Exercise 75. Read the words for the texts and say, which words you have already known from the course of Economics.

Vocabulary

to derive

происходить

over

указывает на более высокое положение, старшинство, господство, власть и т. п. над

to be aware of

быть осведомленным; отдавать себе отчет

to involve

втягивать, вовлекать

to take into account

принимать во внимание, в расчет

likely

вероятный, возможный

response

ответ, отклик

quantitative

количественный

concentration ratio

показатель (коэффициент) концентрации (индикатор остроты конкуренции на рынке, рассчитываемый как сумма рыночных долей первых n крупных фирм, функционирующих на рынке)

to utilize

использовать, употреблять

to give rise

вызывать, давать повод, давать начало

wide range

широкий диапазон

outcome

выход продукции

to collude

тайно сговариваться, участвовать в заговоре

inherent

неотъемлемый, присущий, свойственный (in, to - кому-л., чему-л.)

to acknowledge

признавать

market leader

лидер рынка

fierce

жестокий

to approach

приближение, сближение (по качеству, характеру и т. п.)

Exercise 76. Read the text and answer the study questions below:

What oligopoly is?

An oligopoly is a market form in which a market or industry is dominated by a small number of sellers (oligopolists).
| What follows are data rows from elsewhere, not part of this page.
import Mathlib.Analysis.Fourier.Inversion
import Mathlib.MeasureTheory.Integral.ExpDecay
import Mathlib.MeasureTheory.Integral.IntegralEqImproper
import Mathlib.Analysis.SpecialFunctions.Pow.Asymptotics
import Literature.NumberTheory.LFunctions.XiIntegral
import Literature.NumberTheory.LFunctions.XiIntegralBridge
import Literature.NumberTheory.LFunctions.RiemannXiPrimitive
import Literature.NumberTheory.LFunctions.DeBruijnHZeroProofs
import Literature.NumberTheory.LFunctions.PolyaKernelRHProofs
import Literature.NumberTheory.LFunctions.ZetaFractionalPartIntegral
import Literature.Analysis.SpecialFunctions.GammaStirlingOrder
import HarnessLib

/-!
# The integral of Riemann's `ξ`-function on the critical line — proof of LM Thm. 2.1 (1)

Companion ("Proofs") file of `XiIntegral.lean` (next to `XiIntegralProofs.lean` — Lemma 3.3 (1), §5 — and
`XiIntegralWintnerProofs.lean` — Wintner, Thm. 2.1 (2)), discharging the named fact
`Literature.NumberTheory.LFunctions.LagariasMontague2011_thm_2_1_i` (Lagarias–Montague 2011, Thm. 2.1 (1)
with `λ = 0`, eq. (2.6)):

  `lim_{t → ±∞} ξ^{(-1)}(½ + it) = ± i A₀`,  `A₀ = π Φ_T(0) = 2π Φ(0)` (`Φ = deBruijnPhi`),

where `ξ^{(-1)}(s) = ∫_{1/2}^{s} ξ(w) dw` (`xiIntegral`) and `A₀ = xiIntegralLimit`.

## Proof

Lagarias–Montague (§4 of the paper) evaluate `lim_{T→∞} Ξ^{(-1)}(T)`, `Ξ^{(-1)}(T) = ∫₀ᵀ Ξ(t) dt
= 2∫₀^∞ Φ_T(u) (sin Tu)/u du`, by a Dirichlet-integral analysis at the point `u = 0`. We obtain the
same value from Mathlib's Fourier inversion theorem at the point `0`, which packages that analysis:

1. `fourier_deBruijnPhi` : `𝓕Φ(w) = ∫_ℝ Φ(u) e^{-2πiuw} du = ξ(½ + iπw)/4 = Ξ(πw)/4`, from the tree's
   two-sided Laplace transform `∫_ℝ e^{zu}Φ(u) du = 2H₀(iz)` (`integral_exp_mul_deBruijnPhi`, Pólya;
   Titchmarsh §10.1) and `H₀(z) = ξ(½ + iz/2)/8` (`deBruijnH_zero_eq_holds`).
2. `integrable_riemannXi_criticalLine` : `t ↦ ξ(½ + it)` is integrable on `ℝ`; indeed
   `‖ξ(½+it)‖ ≤ 24π² (1+|t|)⁴ e^{-π|t|/4}` for `|t| ≥ 2` (`norm_riemannXi_criticalLine_le`), from
   `ξ = ½ s(s-1) π^{-s/2} Γ(s/2) ζ(s)`, the Stirling-order bound
   `Literature.Analysis.SpecialFunctions.norm_Gamma_le_exp` and Titchmarsh (2.12.2)
   `‖ζ(s)‖ ≤ ‖s‖/‖s-1‖ + ‖s‖/σ` (`norm_riemannZeta_le_of_re_pos`).
3. `integral_riemannXi_criticalLine` : Fourier inversion at `0`
   (`MeasureTheory.Integrable.fourierInv_fourier_eq`; `Φ` is continuous and integrable) gives
   `Φ(0) = ∫_ℝ 𝓕Φ = (4π)⁻¹ ∫_ℝ Ξ`, i.e. `∫_ℝ Ξ(t) dt = 4πΦ(0)`; `Ξ` is even, so
   `∫₀^∞ Ξ = 2πΦ(0) = A₀` (`integral_riemannXi_criticalLine_Ioi`).
4. `xiIntegral (½ + it) = i ∫₀ᵗ Ξ` (`xiIntegral_criticalLine`), and the improper-integral limit
   (`MeasureTheory.intervalIntegral_tendsto_integral_Ioi`) gives `t → +∞`; `t → -∞` follows since
   `Ξ` is even (`Ξ^{(-1)}` is odd).

As corollaries we also discharge the two parallel vendorings of the same statement:
`LagariasMontague2011_thm21_limit` (`XiPrimitive.lean`, through `XiIntegralBridge.lean`) and
`tendsto_riemannXiPrimitive_criticalLine_LM` (`RiemannXiPrimitive.lean`; its extra clause `A₀ ≠ 0`
holds because `A₀ = 2πΦ(0) > 0`, `deBruijnPhi_pos_holds`).

## References

* J. C. Lagarias, D. Montague, *The integral of the Riemann ξ-function*, Comment. Math. Univ. St.
  Pauli 60 (2011), 143–169; arXiv:1106.4348, Thm. 2.1 (1), eq. (2.6), Lemma 3.1, §4.
* E. C. Titchmarsh, *The Theory of the Riemann Zeta-Function*, 2nd ed. (1986), §2.12, §10.1.
-/

noncomputable section

open Complex MeasureTheory Real Set Asymptotics
open _root_.Filter
open scoped _root_.Topology FourierTransform

namespace Literature.NumberTheory.LFunctions

/-! ## Step 1: the Fourier transform of `Φ` is `Ξ(π·)/4` -/

/-- **Pólya's Fourier representation of `Ξ`, Fourier-transform form**: for real `w`,
`𝓕Φ(w) = ∫_ℝ Φ(u) e^{-2πiuw} du = ξ(½ + iπw)/4` (`Φ = deBruijnPhi`, Rodgers–Tao normalisation;
Titchmarsh (10.1.4) reads `Ξ(t) = 2∫₀^∞ Φ_T(u) cos(ut) du`, `Φ_T(u) = 2Φ(u/2)`).
[cite: Titchmarsh1986, §10.1 eqs. (10.1.3)–(10.1.4)] -/
theorem fourier_deBruijnPhi (w : ℝ) :
    𝓕 (fun u : ℝ ↦ (deBruijnPhi u : ℂ)) w = riemannXi (1 / 2 + ↑(π * w) * I) / 4 := by
  rw [fourier_real_eq_integral_exp_smul]
  have h1 : ∀ v : ℝ, Complex.exp (↑(-2 * π * v * w) * I) • (deBruijnPhi v : ℂ) =
      Complex.exp ((-2 * π * w * I : ℂ) * v) * (deBruijnPhi v : ℂ) := by
    intro v
    rw [smul_eq_mul]
    congr 2
    push_cast
    ring
  simp_rw [h1]
  rw [integral_exp_mul_deBruijnPhi, deBruijnH_zero_eq_holds]
  have hI : I * (I * (-2 * ↑π * ↑w * I)) = 2 * ↑π * ↑w * I := by
    rw [show I * (I * (-2 * ↑π * ↑w * I)) = I ^ 2 * I * (-2 * ↑π * ↑w) by ring, I_sq]
    ring
  have h2 : (1 / 2 + I * (I * (-2 * ↑π * ↑w * I)) / 2 : ℂ) = 1 / 2 + ↑(π * w) * I := by
    rw [hI]
    push_cast
    ring
  rw [h2]
  ring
The word is derived from the Greek for a few over many. Because there are few participants in this type of market, each oligopolist is aware of the actions of the others. The decisions of one firm influence, and are influenced by the decisions of other firms. Strategic planning by oligopolists always involves taking into account the likely responses of the other market participants. This causes oligopolistic markets and industries to be at the highest risk for collusion.
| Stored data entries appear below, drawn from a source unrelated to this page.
/-- **(R) The ROOTLESS drift-triple** of a network of size `≤ n` with attached set `A ⊆ F ∪ {uv}`, from the induction hypothesis at size `n`: gen 22's rootless lemma when `A = C`, otherwise the host `F ∪ {uv}` re-rooted at an attached edge `e ∈ A \\ C` (`IsTTSP.reroot_erase`). [cite: Grimmett2006, §3.8 Thm. (3.90) (pp. 61–62)] -/
theorem orAttT_rootless_of_ih {n : ℕ}
    (ih : ∀ {E : Finset (Sym2 V)} {s t : V} {N A C : Finset (Sym2 V)} {y z : Sym2 V}, E.card ≤ n → IsTTSP E s t → s(s, t) ∉ E →
      N ⊆ E → A ⊆ E → C ⊆ A → y ∈ E → z ∈ E → y ≠ z → y ∉ N → z ∉ N → y ∉ A → z ∉ A → Disjoint N A →
      ∀ w : ℕ → ℝ, (∀ k : ℕ, w (k + 1) ≤ w k) →
      ∀ h : Finset (Sym2 V) → ℝ, (∀ ⦃X Y : Finset (Sym2 V)⦄, X ⊆ Y → Y ⊆ N → h X ≤ h Y) →
        ∑ γ ∈ N.powerset,
          ((w (clusterCount (↑(insert s(s, t) (γ ∪ insert y (insert z A))) : BondConfig V) ∅ + clusterCount (↑(N \ γ ∪ C) : BondConfig V) ∅) -
            w (clusterCount (↑(insert s(s, t) (N \ γ ∪ insert y (insert z A))) : BondConfig V) ∅ + clusterCount (↑(γ ∪ C) : BondConfig V) ∅)) * h γ) +
        ∑ γ ∈ N.powerset,
          ((w (clusterCount (↑(insert s(s, t) (γ ∪ insert z A)) : BondConfig V) ∅ + clusterCount (↑(N \ γ ∪ insert y C) : BondConfig V) ∅) -
            w (clusterCount (↑(insert s(s, t) (N \ γ ∪ insert z A)) : BondConfig V) ∅ + clusterCount (↑(γ ∪ insert y C) : BondConfig V) ∅)) * h γ) +
        ∑ γ ∈ N.powerset,
          ((w (clusterCount (↑(insert s(s, t) (γ ∪ insert y A)) : BondConfig V) ∅ + clusterCount (↑(N \ γ ∪ insert z C) : BondConfig V) ∅) -
            w (clusterCount (↑(insert s(s, t) (N \ γ ∪ insert y A)) : BondConfig V) ∅ + clusterCount (↑(γ ∪ insert z C) : BondConfig V) ∅)) * h γ) ≤ 0) :
    ∀ {F : Finset (Sym2 V)} {u v : V} {N A C : Finset (Sym2 V)} {y z : Sym2 V}, F.card ≤ n → IsTTSP F u v →
    N ⊆ F → A ⊆ insert s(u, v) F → C ⊆ A → y ∈ insert s(u, v) F → z ∈ insert s(u, v) F → y ≠ z → y ∉ N → z ∉ N → y ∉ A → z ∉ A →
    Disjoint N A → ∀ w : ℕ → ℝ, (∀ k : ℕ, w (k + 1) ≤ w k) →
    ∀ h : Finset (Sym2 V) → ℝ, (∀ ⦃X Y : Finset (Sym2 V)⦄, X ⊆ Y → Y ⊆ N → h X ≤ h Y) →
      ∑ γ ∈ N.powerset,
      ((w (clusterCount (↑(γ ∪ insert y (insert z A)) : BondConfig V) ∅ + clusterCount (↑(N \ γ ∪ C) : BondConfig V) ∅) -
        w (clusterCount (↑(N \ γ ∪ insert y (insert z A)) : BondConfig V) ∅ + clusterCount (↑(γ ∪ C) : BondConfig V) ∅)) * h γ) +
    ∑ γ ∈ N.powerset,
      ((w (clusterCount (↑(γ ∪ insert z A) : BondConfig V) ∅ + clusterCount (↑(N \ γ ∪ insert y C) : BondConfig V) ∅) -
        w (clusterCount (↑(N \ γ ∪ insert z A) : BondConfig V) ∅ + clusterCount (↑(γ ∪ insert y C) : BondConfig V) ∅)) * h γ) +
    ∑ γ ∈ N.powerset,
      ((w (clusterCount (↑(γ ∪ insert y A) : BondConfig V) ∅ + clusterCount (↑(N \ γ ∪ insert z C) : BondConfig V) ∅) -
        w (clusterCount (↑(N \ γ ∪ insert y A) : BondConfig V) ∅ + clusterCount (↑(γ ∪ insert z C) : BondConfig V) ∅)) * h γ) ≤ 0 := by
  intro F u v N A C y z hF hFT hN hA hCA hy hz hyz hyN hzN hyA hzA hNA w hw h hm
  by_cases hAC : A = C
  · subst hAC
    exact orAttW_rootless_nonpos hFT hN hA hy hz hyN hzN hNA hw hm
  · obtain ⟨e, he⟩ : (A \ C).Nonempty := by
      rw [Finset.nonempty_iff_ne_empty, Ne, Finset.sdiff_eq_empty_iff_subset]
      exact fun hh => hAC (le_antisymm hh hCA)
    revert he
    refine Sym2.ind (fun a b => ?_) e
    intro he
    have heA : s(a, b) ∈ A := (Finset.mem_sdiff.1 he).1
    have heC : s(a, b) ∉ C := (Finset.mem_sdiff.1 he).2
    have heF : s(a, b) ∈ insert s(u, v) F := hA heA
    have hne : insert s(u, v) F ≠ {s(a, b)} := by
      intro hh
      have hy' : y ∈ ({s(a, b)} : Finset (Sym2 V)) := hh ▸ hy
      rw [Finset.mem_singleton] at hy'
      exact hyA (hy' ▸ heA)
    have hE' : IsTTSP ((insert s(u, v) F).erase s(a, b)) a b := hFT.reroot_erase heF hne
    have hcard' : ((insert s(u, v) F).erase s(a, b)).card ≤ n := (card_insert_erase_le F _ _ heF).trans hF
    have key := ih hcard' hE' (Finset.notMem_erase _ _) (N := N) (A := A.erase s(a, b)) (C := C) (y := y) (z := z)
      (fun f hf => Finset.mem_erase.2 ⟨fun hh => Finset.disjoint_left.1 hNA hf (hh ▸ heA), Finset.mem_insert_of_mem (hN hf)⟩)
      (fun f hf => Finset.mem_erase.2 ⟨(Finset.mem_erase.1 hf).1, hA (Finset.mem_of_mem_erase hf)⟩)
      (fun f hf => Finset.mem_erase.2 ⟨fun hh => heC (hh ▸ hf), hCA hf⟩)
      (Finset.mem_erase.2 ⟨fun hh => hyA (hh ▸ heA), hy⟩) (Finset.mem_erase.2 ⟨fun hh => hzA (hh ▸ heA), hz⟩) hyz hyN hzN
      (fun hh => hyA (Finset.mem_of_mem_erase hh)) (fun hh => hzA (Finset.mem_of_mem_erase hh))
      (Finset.disjoint_of_subset_right (Finset.erase_subset _ _) hNA) w hw h hm
    have e1 : ∀ X : Finset (Sym2 V), insert s(a, b) (X ∪ insert y (insert z (A.erase s(a, b)))) = X ∪ insert y (insert z A) := fun X => by
      rw [← Finset.union_insert, Finset.insert_comm (s(a, b)) y, Finset.insert_comm (s(a, b)) z, Finset.insert_erase heA]
    have e2 : ∀ X : Finset (Sym2 V), insert s(a, b) (X ∪ insert z (A.erase s(a, b))) = X ∪ insert z A := fun X => by
      rw [← Finset.union_insert, Finset.insert_comm (s(a, b)) z, Finset.insert_erase heA]
    have e3 : ∀ X : Finset (Sym2 V), insert s(a, b) (X ∪ insert y (A.erase s(a, b))) = X ∪ insert y A := fun X => by
      rw [← Finset.union_insert, Finset.insert_comm (s(a, b)) y, Finset.insert_erase heA]
    simp_rw [e1, e2, e3] at key
    exact key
Oligopoly is a common market form. As a quantitative description of oligopoly, the eight-firm concentration ratio is often utilized. This measure expresses the market share of the four largest firms in an industry as a percentage. Using this measure, an oligopoly is defined as a market in which the eight-firm concentration ratio is above 50%.

Oligopolistic competition can give rise to a wide range of different outcomes. In some situations, the firms may collude to raise prices and restrict production in the same way as a monopoly. Where there is a formal agreement for such collusion, this is known as a cartel.
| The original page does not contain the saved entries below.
/-- Lemma A in real, derivative form: `(χ^n)'(q) ≤ 2d χ_q²` when `χ_q < ∞` (given BK). -/
theorem sum_dtau_le (hBK : BK d) (n : ℕ) (q : ℝ) (hfin : chi d (clamp q) ≠ ⊤) :
    ∑ x ∈ boxF d n, dtau n x q ≤ 2 * d * (chi d (clamp q)).toReal ^ 2 := by
  have h1 : ENNReal.ofReal (∑ x ∈ boxF d n, dtau n x q) ≤
      2 * d * (chi d (clamp q) * chi d (clamp q)) := by
    rw [ENNReal.ofReal_sum_of_nonneg fun x _ => dtau_nonneg n x q]
    calc ∑ x ∈ boxF d n, ENNReal.ofReal (dtau n x q)
        = ∑ x ∈ boxF d n, ∑ e ∈ boxBondsF d n, P d (clamp q) (Russo.Piv e (boxConn d n 0 x)) := by
          refine Finset.sum_congr rfl fun x _ => ?_
          unfold dtau
          rw [ENNReal.ofReal_sum_of_nonneg fun _ _ => ENNReal.toReal_nonneg]
          exact Finset.sum_congr rfl fun e _ => ENNReal.ofReal_toReal (measure_ne_top _ _)
      _ ≤ 2 * d * (chi d (clamp q) * chi d (clamp q)) := sum_sum_piv_le hBK (clamp q) n
  have h2 : (2 * d * (chi d (clamp q) * chi d (clamp q)) : ℝ≥0∞) ≠ ⊤ :=
    ENNReal.mul_ne_top (ENNReal.mul_ne_top ENNReal.ofNat_ne_top (ENNReal.natCast_ne_top d))
      (ENNReal.mul_ne_top hfin hfin)
  have h3 := ENNReal.toReal_mono h2 h1
  rw [ENNReal.toReal_ofReal (Finset.sum_nonneg fun x _ => dtau_nonneg n x q)] at h3
  calc ∑ x ∈ boxF d n, dtau n x q ≤ (2 * d * (chi d (clamp q) * chi d (clamp q))).toReal := h3
    _ = 2 * d * (chi d (clamp q)).toReal ^ 2 := by
        simp only [ENNReal.toReal_mul, ENNReal.toReal_ofNat, ENNReal.toReal_natCast]
        ring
Firms often collude in an attempt to stabilize unstable markets, so as to reduce the risks inherent in these markets for investment and product development. There are legal restrictions on such collusion in most countries. There does not have to be a formal agreement for collusion to take place (although for the act to be illegal there must be a real communication between companies) - for example, in some industries, there may be an acknowledged market leader which informally sets prices to which other producers respond, known as price leadership.

In other situations, competition between sellers in an oligopoly can be fierce, with relatively low prices and high production. This could lead to an efficient outcome approaching perfect competition. The competition in an oligopoly can be greater than when there are more firms in an industry if, for example, the firms were only regionally based and didn't compete directly with each other.

Study questions:

1. What kind of market can be called oligopolistic?

2. How do firms interact in the oligopolistic market?

3. Can oligopolies stabilize the market?

4. How many firms constitute an oligopolistic market?

5. Can oligopolists organize a cartel? Why?

6. In what Russian industries do we have oligopolies?

7. What does the ‘price leading’ mean?

8. What are the positive and negative factors of oligopolising the market?

9. Why do oligopolies exist? List five oligopolies whose products you own or regularly purchase.

10.What distinguishes oligopoly from monopolistic competition?